= Beginning of Section =

/-- **The dichotomy of Case 6 of the proof of Thm. 4.1** ("we try to substitute `x ← d` and
normalize the circuit. At least `P` will be eliminated by Rule 3. We now rule out all cases when
this operation does not give `Δμ = 1 + α_I + α_Q` … From now on, we assume that substituting
constant value to a protected variable will eliminate exactly one gate without introducing any
troubled ones"): under the standing assumptions with no ∧-type gate fed by two variables, for a
protected variable `x` (read by `P` at position `a`) and a constant `d`, either the one-step
conclusion holds outright (Cases 6.1, 6.2), or the bypass `E` of `P` in `C[x := d]` — an exact
elimination whose replacement node is the other wire of `P` — yields a circuit with no troubled
gate that is normalized (no constant wire, no coinciding wires, the only `0`-gate is the output,
no useless gate), computing `f` on `assignProtected … d`, with `μ' + 1 + α_I + α_Q ≤ μ` at the
empty packings. [cite: LiYang2022, §4.1 (Case 6, Cases 6.1, 6.2), Lemma 3.11] -/
theorem protSubst_dichotomy (hf : IsAffineDisperser f d) (hd : 2 * d + 2 < R.dim) (hF : C.Fair)
    (hC : C.ComputesRestr f R) (hS : C.Standing R) (h2 : C.NoAndTwoVars)
    (hφ : 0 ≤ αφ) (hφ2 : αφ ≤ 1 / 2) (hI : 0 ≤ αI) (hQ : 0 ≤ αQ)
    {x : Fin n} {P : Fin C.m} {a : Fin 2} (hPx : C.arg P a = .var x)
    {l : Fin n} {e : QuadEq n} (he : R.quad l = some e) (hxr : e.Reads x) (dd : ZMod 2) :
    C.StepGoal f R αφ αI αQ ∨
    ∃ E : ElimDataW (C.substConst x (finTwoEquiv dd)) P f (RdqSource.assignProtected he hxr dd) αφ αI αQ ∅ (1 - αφ),
      E.repl = C.arg P a.rev ∧ (∀ T, ¬ E.C'.Troubled T) ∧ E.C'.Normalized ∧
      E.C'.measure αφ αI αQ ∅ (RdqSource.assignProtected he hxr dd) + 1 + αI + αQ ≤ C.measure αφ αI αQ ∅ R := by
  classical
  have hN := hS.normalized.1
  have hxp : R.Protected x := RdqSource.protected_of_reads he hxr
  obtain ⟨c₀, hc₀⟩ := hS.isXorOp_of_protected hxp hPx
  have hrx : C.arg P a.rev ≠ .var x := fun h => hN.arg_ne_arg_rev P a (hPx.trans h.symm)
  have hrc : ∀ b', C.arg P a.rev ≠ .const b' := fun b' h => hN.arg_ne_const P a.rev b' h
  have honly : ∀ k a', C.arg k a' = .var x → k = P := fun k a' h => hS.protected_one_reader x hxp k P a' a h hPx
  have hT0 : ∀ G, ¬ C.Troubled G := not_troubled_of_noAndTwoVars h2
  -- the substitution `x := d`
  let b : Bool := finTwoEquiv dd
  let C₀ := C.substConst x b
  let R₁ := RdqSource.assignProtected he hxr dd
  have hF₀ : C₀.Fair := hF.substConst x b
  have hC₀ : C₀.ComputesRestr f R₁ := hC.substConst_assignProtected he hxr dd
  have hP₀ : C₀.IsPacking ∅ := C₀.isPacking_empty
  have hdim₁ : R₁.dim + 1 = R.dim := RdqSource.dim_assignProtected he hxr dd
  have hq₁ : R₁.quadCount + 1 = R.quadCount := RdqSource.quadCount_assignProtected he hxr dd
  have hd₁ : 2 * d + 2 ≤ R₁.dim := by
    have h1 : R₁.dim + 1 = R.dim := hdim₁
    omega
  have h₀ : C₀.arg P a = .const b := by
    show (C.arg P a).substConst x b = _; rw [hPx, Node.substConst_var_self]
  have harg₀ : ∀ (k : Fin C.m) (a' : Fin 2), C.arg k a' ≠ .var x → C₀.arg k a' = C.arg k a' :=
    fun k a' hk => Node.substConst_of_ne hk b
  have hr₀ : C₀.arg P a.rev = C.arg P a.rev := harg₀ P a.rev hrx
  have hargK : ∀ (k : Fin C.m) (a' : Fin 2), k ≠ P → C₀.arg k a' = C.arg k a' :=
    fun k a' hk => harg₀ k a' fun h => hk (honly k a' h)
  have hdeg : ∀ t, C₀.liveFn P a b t = (t ^^ (b ^^ c₀)) := by
    intro t
    have e1 : ∀ p q c : Bool, ((p ^^ q) ^^ c) = (q ^^ (p ^^ c)) := by decide
    have e2 : ∀ p q c : Bool, ((q ^^ p) ^^ c) = (q ^^ (p ^^ c)) := by decide
    unfold liveFn
    show (if a = 0 then C.op P b t else C.op P t b) = _
    split_ifs
    · rw [hc₀]; exact e1 b t c₀
    · rw [hc₀]; exact e2 b t c₀
  obtain ⟨E, hrepl₀⟩ := exists_elimDataW_degen hf hd₁ hF₀ hC₀ hP₀ h₀ hdeg hφ hI αQ
  have hrepl : E.repl = C.arg P a.rev := hrepl₀.trans hr₀
  -- no troubled gate in `C`, `C₀`; potentials vanish at the empty packing
  have hT₀ : ∀ G, ¬ C₀.Troubled G := fun G h => hT0 G (C.troubled_of_troubled_substConst h)
  have hpotC : C.potential ∅ = 0 := by
    have : C.troubledCount = 0 := by
      unfold troubledCount; rw [card_eq_zero, filter_eq_empty_iff]; exact fun G _ => hT0 G
    unfold potential; rw [this]; simp
  have hpot₀ : C₀.potential ∅ = 0 := by
    have : C₀.troubledCount = 0 := by
      unfold troubledCount; rw [card_eq_zero, filter_eq_empty_iff]; exact fun G _ => hT₀ G
    unfold potential; rw [this]; simp
  -- accounting of the substitution: `x` is no longer influential, one quadratic equation is killed
  have hxinf : x ∈ C.influential R := C.mem_influential_of_reads R hPx
  have hinf₀ : ((C₀.influential R₁).card : ℝ) + 1 ≤ (C.influential R).card := by
    have h1 := C.influential_substConst_assignProtected_subset he hxr dd b
    have h2' : C₀.influential R₁ ⊆ (C.influential R).erase x := fun i hi => (mem_filter.mp (h1 hi)).1
    have h3 := card_le_card h2'
    have h4 := card_erase_add_one hxinf
    have : (C₀.influential R₁).card + 1 ≤ (C.influential R).card := by omega
    exact_mod_cast this
  have hμ₀ : C₀.measure αφ αI αQ ∅ R₁ ≤ C.measure αφ αI αQ ∅ R - αI - αQ := by
    have hq' : ((R.quadCount : ℕ) : ℝ) = R₁.quadCount + 1 := by exact_mod_cast hq₁.symm
    have hm : ((C₀.m : ℕ) : ℝ) = C.m := rfl
    unfold measure
    rw [hpotC, hpot₀, hq', hm]
    nlinarith [mul_le_mul_of_nonneg_left hinf₀ hI]
  have hμE := E.measure_le
  have hδ := liYangDelta_le_case1 αφ αI αQ
  -- Case 6.1, Rule 5: a gate with coinciding wires (a reader of `P` that also read its other wire)
  by_cases hco : ∃ k, E.C'.arg k 0 = E.C'.arg k 1
  · left
    obtain ⟨k, hk⟩ := hco
    obtain ⟨C', P', hF', hC', hP', -, hμ'⟩ : ∃ (C' : Semicircuit n) (P' : Finset (Fin C'.m × Fin C'.m)),
        C'.Fair ∧ C'.ComputesRestr f R₁ ∧ C'.IsPacking P' ∧ C'.m + 1 = E.C'.m ∧
        C'.measure αφ αI αQ P' R₁ ≤ E.C'.measure αφ αI αQ E.P' R₁ - (1 - αφ) := by
      by_cases hself : E.C'.arg k 0 = .gate k
      · have h1 : E.C'.arg k 1 = .gate k := hk.symm.trans hself
        exact rule_selfTwice E.fair E.computes E.packing hself h1
          (out_ne_of_selfTwice hf (by omega) E.fair E.computes hself h1) hφ hI αQ
      · exact rule5_any hf hd₁ E.fair E.computes E.packing hk hself hφ hI αQ
    refine Or.inr ⟨1, le_rfl, by norm_num, C', R₁, P', hF', hC', hP', hdim₁, ?_⟩
    simp only [Nat.cast_one, mul_one]
    linarith
  -- the new circuit is pre-normalized
  have hKc : ∀ k a' b', E.C'.arg k a' ≠ .const b' := by
    intro k a' b' h
    rcases (E.arg_eq_const_iff k a' b').mp h with h | ⟨-, h⟩
    · rw [hargK (E.ι k) a' (E.ι_ne k)] at h
      exact hN.arg_ne_const _ _ _ h
    · rw [hrepl] at h; exact hrc b' h
  have hK0 : ∀ k, E.C'.fanout (.gate k) = 0 → E.C'.out = .gate k := by
    intro k hk0
    have hout_of : C.out = .gate (E.ι k) ∨ (C.out = .gate P ∧ E.repl = .gate (E.ι k)) → E.C'.out = .gate k := by
      intro hh
      apply E.embed_injective
      show E.C'.out.embed E.ι = (Node.gate k : Node n E.C'.m).embed E.ι
      rw [E.out_eq]
      show (if C₀.out = .gate P then E.repl else C₀.out) = .gate (E.ι k)
      have hCo : C₀.out = C.out.substConst x b := rfl
      rcases hh with hh | ⟨hh, hr'⟩
      · rw [hCo, hh, Node.substConst_gate, if_neg (fun h' => E.ι_ne k (Node.gate.inj h'))]
      · rw [hCo, hh, Node.substConst_gate, if_pos rfl]; exact hr'
    by_cases hrk : E.repl = .gate (E.ι k)
    · -- `k` is the other wire of `P`
      have h := E.fanout_repl_add
      rw [hrk, E.pull_ι] at h
      have hc1 : (univ.filter fun a' : Fin 2 => C₀.arg P a' = .gate (E.ι k)).card = 1 := by
        rw [card_eq_one]
        refine ⟨a.rev, ?_⟩
        ext a'
        simp only [mem_filter, mem_univ, true_and, mem_singleton]
        constructor
        · intro h'
          rcases fin2_eq_or_eq_rev a a' with rfl | rfl
          · rw [h₀] at h'; cases h'
          · rfl
        · rintro rfl; rw [hr₀, ← hrepl]; exact hrk
      rw [hc1, hk0] at h
      have hfr : 1 ≤ C₀.fanout (.gate (E.ι k)) := one_le_fanout_of_arg_eq (hr₀.trans (hrepl.symm.trans hrk))
      have hfP : C₀.fanout (.gate P) = 0 := by omega
      have hfP' : C.fanout (.gate P) = 0 := by rw [← C.fanout_substConst_gate]; exact hfP
      exact hout_of (Or.inr ⟨hN.out_of_fanout_eq_zero P hfP', hrk⟩)
    · have h := E.fanout_gate_add hrk
      have hc0 : (univ.filter fun a' : Fin 2 => C₀.arg P a' = .gate (E.ι k)).card = 0 := by
        rw [card_eq_zero, filter_eq_empty_iff]
        intro a' _ h'
        rcases fin2_eq_or_eq_rev a a' with rfl | rfl
        · rw [h₀] at h'; cases h'
        · rw [hr₀, ← hrepl] at h'; exact hrk h'
      rw [hc0, hk0] at h
      have hf0' : C₀.fanout (.gate (E.ι k)) = 0 := by omega
      have hf0 : C.fanout (.gate (E.ι k)) = 0 := by rw [← C.fanout_substConst_gate x b]; exact hf0'
      exact hout_of (Or.inl (hN.out_of_fanout_eq_zero _ hf0))
  have hNK : E.C'.PreNormalized := ⟨hK0, hKc, fun k h => hco ⟨k, h⟩⟩
  -- Case 6.1, Rule 4: a useless gate
  by_cases hus : ∃ G, E.C'.Useless G
  · left
    obtain ⟨G, hG⟩ := hus
    have houtG := out_ne_gate_of_useless hf (by omega : 2 * d + 1 ≤ R₁.dim) E.fair E.computes hNK hG
    obtain ⟨hG1, Q', aQ, aG, hGQ, hQG, hshare⟩ := hG
    obtain ⟨C', P', hF', hC', hP', -, hμ'⟩ := rule4_sharp (C := E.C') (Q := Q') hG1 hQG (Ne.symm hGQ) hshare
      (hNK.arg_zero_ne_arg_one G) E.fair E.computes E.packing houtG hφ hI αQ
    refine Or.inr ⟨1, le_rfl, by norm_num, C', R₁, P', hF', hC', hP', hdim₁, ?_⟩
    simp only [Nat.cast_one, mul_one]
    linarith
  -- Case 6.2: a troubled gate — then `P` reads a variable `u` and an ∧-type reader `B` of `P` reads a variable `t`
  by_cases htr : ∃ T, E.C'.Troubled T
  · left
    obtain ⟨T, hT⟩ := htr
    obtain ⟨aT, u, t, hTP, hru, hTu, hTt, -, -⟩ := E.exists_of_troubled_noAndTwoVars (h2.substConst x b) hT
    have hBP' : E.ι T ≠ P := E.ι_ne T
    have hBP : C.arg (E.ι T) aT = .gate P := by rw [← hargK _ aT hBP']; exact hTP
    have hBt : C.arg (E.ι T) aT.rev = .var t := by rw [← hargK _ aT.rev hBP']; exact hTt
    have hBand : IsAndOp (C.op (E.ι T)) := (E.isAndOp_iff T).mp hT.1
    have hPu : C.arg P a.rev = .var u := hrepl.symm.trans hru
    have hux : u ≠ x := fun h => hrx (by rw [hPu, h])
    obtain ⟨-, -, -, -, -, h2u, -⟩ := Troubled.exists_wires_of_reads hT ⟨aT, hTu⟩
    have h := E.fanout_repl_add
    rw [hru, E.pull_var] at h
    have hc1 : (univ.filter fun a' : Fin 2 => C₀.arg P a' = .var u).card = 1 := by
      rw [card_eq_one]
      refine ⟨a.rev, ?_⟩
      ext a'
      simp only [mem_filter, mem_univ, true_and, mem_singleton]
      constructor
      · intro h'
        rcases fin2_eq_or_eq_rev a a' with rfl | rfl
        · rw [h₀] at h'; cases h'
        · rfl
      · rintro rfl; rw [hr₀]; exact hPu
    rw [hc1, h2u] at h
    have hfu : C₀.fanout (.var u) = C.fanout (.var u) := C.fanout_substConst_var_of_ne _ _ hux
    have hfP : C₀.fanout (.gate P) = C.fanout (.gate P) := C.fanout_substConst_gate _ _ P
    rw [hfu, hfP] at h
    have hu1' : 1 ≤ C.fanout (.var u) := one_le_fanout_of_arg_eq hPu
    -- `fanout u + fanout P = 3`
    rcases Nat.lt_or_ge (C.fanout (.gate P)) 1 with hP0 | hP1
    · -- `P` is the output, reading a live variable: impossible
      exfalso
      have hoP : C.out = .gate P := hN.out_of_fanout_eq_zero P (by omega)
      have hoP₀ : C₀.out = .gate P := by show C.out.substConst x b = _; rw [hoP]; rfl
      exact out_ne_of_live_var hf hd₁ hF₀ hC₀ h₀ (hr₀.trans hPu) hoP₀
    · rcases Nat.lt_or_ge (C.fanout (.gate P)) 2 with hP1' | hP2
      · exact case6_2_2_4 hf hd hF hC hS hφ hφ2 hI hQ hPx hxp (by omega) hBand hBP hBt
      · exact case6_2_2_oneVar hf hd hF hC hS hφ hφ2 hI hQ hPx hPu hxp (by omega)
  -- the good branch
  right
  refine ⟨E, hrepl, fun T hT => htr ⟨T, hT⟩, ⟨hNK, fun G hG => hus ⟨G, hG⟩⟩, ?_⟩
  have hpotK : E.C'.potential ∅ = 0 := by
    have : E.C'.troubledCount = 0 := by
      unfold troubledCount; rw [card_eq_zero, filter_eq_empty_iff]; exact fun T _ hT => htr ⟨T, hT⟩
    unfold potential; rw [this]; simp
  have hinfK : ((E.C'.influential R₁).card : ℝ) ≤ (C₀.influential R₁).card := by
    exact_mod_cast card_le_card (E.influential_subset R₁)
  have hmK : ((E.C'.m : ℕ) : ℝ) + 1 = C.m := by exact_mod_cast E.m_add_one
  have hq' : ((R.quadCount : ℕ) : ℝ) = R₁.quadCount + 1 := by exact_mod_cast hq₁.symm
  show E.C'.measure αφ αI αQ ∅ R₁ + 1 + αI + αQ ≤ C.measure αφ αI αQ ∅ R
  unfold measure
  rw [hpotK, hpotC, hq']
  nlinarith [mul_le_mul_of_nonneg_left hinf₀ hI, mul_le_mul_of_nonneg_left hinfK hI]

= End of Section =

Problem requirements: When you repeat the lines, start with the first line of the material and end with the line that contains "gate that is", keeping both and reproducing each exactly, with nothing added.

Exercise output:
/-- **The dichotomy of Case 6 of the proof of Thm. 4.1** ("we try to substitute `x ← d` and
normalize the circuit. At least `P` will be eliminated by Rule 3. We now rule out all cases when
this operation does not give `Δμ = 1 + α_I + α_Q` … From now on, we assume that substituting
constant value to a protected variable will eliminate exactly one gate without introducing any
troubled ones"): under the standing assumptions with no ∧-type gate fed by two variables, for a
protected variable `x` (read by `P` at position `a`) and a constant `d`, either the one-step
conclusion holds outright (Cases 6.1, 6.2), or the bypass `E` of `P` in `C[x := d]` — an exact
elimination whose replacement node is the other wire of `P` — yields a circuit with no troubled
gate that is normalized (no constant wire, no coinciding wires, the only `0`-gate is the output,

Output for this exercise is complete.